As dusk fell, the walls of Coptic Cairo loomed, their shadowy height beyond the reach of streetlights. He stood at the stairs descending to the gate of Babylon, disconcerted over the missing Zahara and his conversation with Shagar. David had translated the stele and knew what it said, but he could not believe in such a prophecy, let alone that he be a part of it. But life had taught him that his beliefs were unimportant to what others thought and did.
He reached into his bag and brought out the translation.

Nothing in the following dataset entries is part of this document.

import Literature.Probability.LatticeModels.TriMeshTriCells
import Literature.Probability.LatticeModels.MeshGoodColumn
import HarnessLib

/-!
# A column of the sheared triangular mesh without long shallow perfect runs (area count)

Topic: Probability / LatticeModels (triangular twin `TriMesh*` of the "largest mesh component =
bulk" series; sub-namespace `Literature.Probability.LatticeModels.TriMesh`; lattice coordinates,
`Ω' = triLinear ⁻¹' Ω`). A perfect triangle of column `k` all of whose corners are at distance
`< ε` from `Ω'ᶜ` (a *shallow* perfect triangle) lies inside the inner collar
`{z ∈ Ω' | infDist z Ω'ᶜ < ε + 2δ}`, and distinct triangles are disjoint. Hence
(`exists_column_forall_not_shallowRun`): if the collar has area less than
`(#columns) · M · area B(0, δ/8)`, then some column `k` of any given finite set of columns contains
**no** run of `M` consecutive shallow perfect triangles. This is the counting step that provides a
"good column" for the parity argument of `TriMeshTriParity.lean` (port of `MeshGoodColumn.lean`,
the `δ/2`-balls about cell centres being replaced by the `δ/8`-balls about triangle centres).

Folklore. Mathlib anchors: `MeasureTheory.measureReal_biUnion_finset`,
`Measure.addHaar_real_ball`, `Metric.infDist`. H21 anchors: `TriMesh.ktri`, `TriMesh.IsPerfect`,
`TriMesh.IsCorner`, `TriMesh.ball_kcenter_subset_ktri`, `TriMesh.ktri_disjoint`,
`TriMesh.infDist_lt_of_mem_ktri` (`TriMeshTriangles.lean`, `TriMeshTriCells.lean`).
-/

namespace Literature.Probability.LatticeModels.TriMesh

open Set Metric MeasureTheory

noncomputable section

variable {Ω : Set ℂ} {δ : ℝ}

/-- **Some column has no long shallow perfect run.** Let `Kset` be a finite set of columns and
`M : ℕ`. If the inner collar `{z ∈ Ω' | infDist z Ω'ᶜ < ε + 2δ}` of the sheared domain
`Ω' = triLinear ⁻¹' Ω` has area `< #Kset · M · area B(0, δ/8)`, then for some `k ∈ Kset` there is
no `j` such that the `M` triangles `j+1, …, j+M` of column `k` are all perfect with all corners at
distance `< ε` from `Ω'ᶜ` (the `δ/8`-balls about the centres of such triangles would be disjoint
subsets of the collar). [folklore] -/
theorem exists_column_forall_not_shallowRun (hΩb : Bornology.IsBounded (triLinear ⁻¹' Ω)) (hδ : 0 < δ)
    {ε : ℝ} (Kset : Finset ℤ) (M : ℕ)
    (harea : volume.real {z ∈ triLinear ⁻¹' Ω | infDist z (triLinear ⁻¹' Ω)ᶜ < ε + 2 * δ} <
      Kset.card * M * ((δ / 8) ^ 2 * volume.real (ball (0 : ℂ) 1))) :
    ∃ k ∈ Kset, ∀ j : ℤ, ¬ ∀ m : ℕ, m < M →
      IsPerfect Ω δ k (j + 1 + m) ∧
        ∀ v, IsCorner k (j + 1 + m) v → infDist (meshPoint δ v) (triLinear ⁻¹' Ω)ᶜ < ε := by
  by_contra hcon
  push Not at hcon
  -- choose a run in every column
  choose f hf using hcon
  set T : Set ℂ := {z ∈ triLinear ⁻¹' Ω | infDist z (triLinear ⁻¹' Ω)ᶜ < ε + 2 * δ} with hT
  set P : Finset (ℤ × ℕ) := Kset ×ˢ Finset.range M with hP
  -- the centre of the `m`-th triangle of the chosen run in column `k`
  let ctr : ℤ × ℕ → ℂ := fun p =>
    if h : p.1 ∈ Kset then kcenter δ p.1 (f p.1 h + 1 + p.2) else 0
  have hctr : ∀ p ∈ P, ∃ h : p.1 ∈ Kset, ctr p = kcenter δ p.1 (f p.1 h + 1 + p.2) ∧ p.2 < M := by
    intro p hp
    rw [hP, Finset.mem_product, Finset.mem_range] at hp
    exact ⟨hp.1, by simp only [ctr, dif_pos hp.1], hp.2⟩
  -- the balls are pairwise disjoint
  have hdisj : (P : Set (ℤ × ℕ)).PairwiseDisjoint fun p => ball (ctr p) (δ / 8) := by
    rintro ⟨p1, p2⟩ hp ⟨q1, q2⟩ hq hpq
    obtain ⟨hp1, hpe, hpM⟩ := hctr _ hp
    obtain ⟨hq1, hqe, hqM⟩ := hctr _ hq
    rw [Function.onFun, hpe, hqe]
    refine (ktri_disjoint hδ (k := p1) (n := f p1 hp1 + 1 + p2) (k' := q1)
      (n' := f q1 hq1 + 1 + q2) ?_).mono (ball_kcenter_subset_ktri hδ _ _)
      (ball_kcenter_subset_ktri hδ _ _)
    intro heq
    simp only [Prod.mk.injEq] at heq
    obtain ⟨h1, h2⟩ := heq
    apply hpq
    subst h1
    have : (p2 : ℤ) = q2 := by omega
    have : p2 = q2 := by exact_mod_cast this
    rw [this]
  -- and contained in the collar
  have hsub : (⋃ p ∈ P, ball (ctr p) (δ / 8)) ⊆ T := by
    intro z hz
    simp only [mem_iUnion, exists_prop] at hz
    obtain ⟨p, hp, hz⟩ := hz
    obtain ⟨hp1, hpe, hpM⟩ := hctr p hp
    rw [hpe] at hz
    have hzc := ball_kcenter_subset_ktri hδ _ _ hz
    obtain ⟨hperf, hsh⟩ := hf p.1 hp1 p.2 hpM
    exact ⟨hperf.1 hzc, infDist_lt_of_mem_ktri (isCorner_xL _ _) (hsh _ (isCorner_xL _ _)) hzc⟩
  have hTfin : volume T ≠ ⊤ := (hΩb.subset fun z hz => hz.1).measure_lt_top.ne
  have hcard : (P.card : ℝ) = Kset.card * M := by
    rw [hP, Finset.card_product, Finset.card_range]; push_cast; ring
  have key : (P.card : ℝ) * ((δ / 8) ^ 2 * volume.real (ball (0 : ℂ) 1)) ≤ volume.real T :=
    calc (P.card : ℝ) * ((δ / 8) ^ 2 * volume.real (ball (0 : ℂ) 1))
        = ∑ p ∈ P, volume.real (ball (ctr p) (δ / 8)) := by
          rw [← nsmul_eq_mul, ← Finset.sum_const]
          refine Finset.sum_congr rfl fun p _ => ?_
          rw [← Measure.addHaar_real_closedBall_eq_addHaar_real_ball volume (ctr p) (δ / 8),
            Measure.addHaar_real_closedBall volume _ (by positivity : (0 : ℝ) ≤ δ / 8),
            Complex.finrank_real_complex]
      _ = volume.real (⋃ p ∈ P, ball (ctr p) (δ / 8)) :=
          (measureReal_biUnion_finset hdisj (fun _ _ => measurableSet_ball)
            (fun _ _ => measure_ball_lt_top.ne)).symm
      _ ≤ volume.real T := measureReal_mono hsub hTfin
  rw [hcard] at key
  linarith

end

end Literature.Probability.LatticeModels.TriMesh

The rubbing had at first frustrated him until he realized that the hieroglyphs read vertically rather than horizontally. At first, the whole thing had appeared as a cryptic word jumble. However, as he began to translate, he found very little of it was in fact unique, a great boon to the process of translation. Most of it was familiar and he read it again now, this time trying to place himself at its heart.
I am the Benu bird, the heart–soul of Re. I write at Philae.
If David was to suspend disbelief, the author claimed to be the risen phoenix. And that he engraved the tablet at Philae. The Temple of Isis on the Island of Philae was the last holdout of the Egyptian religion, the last temple to close by Roman decree.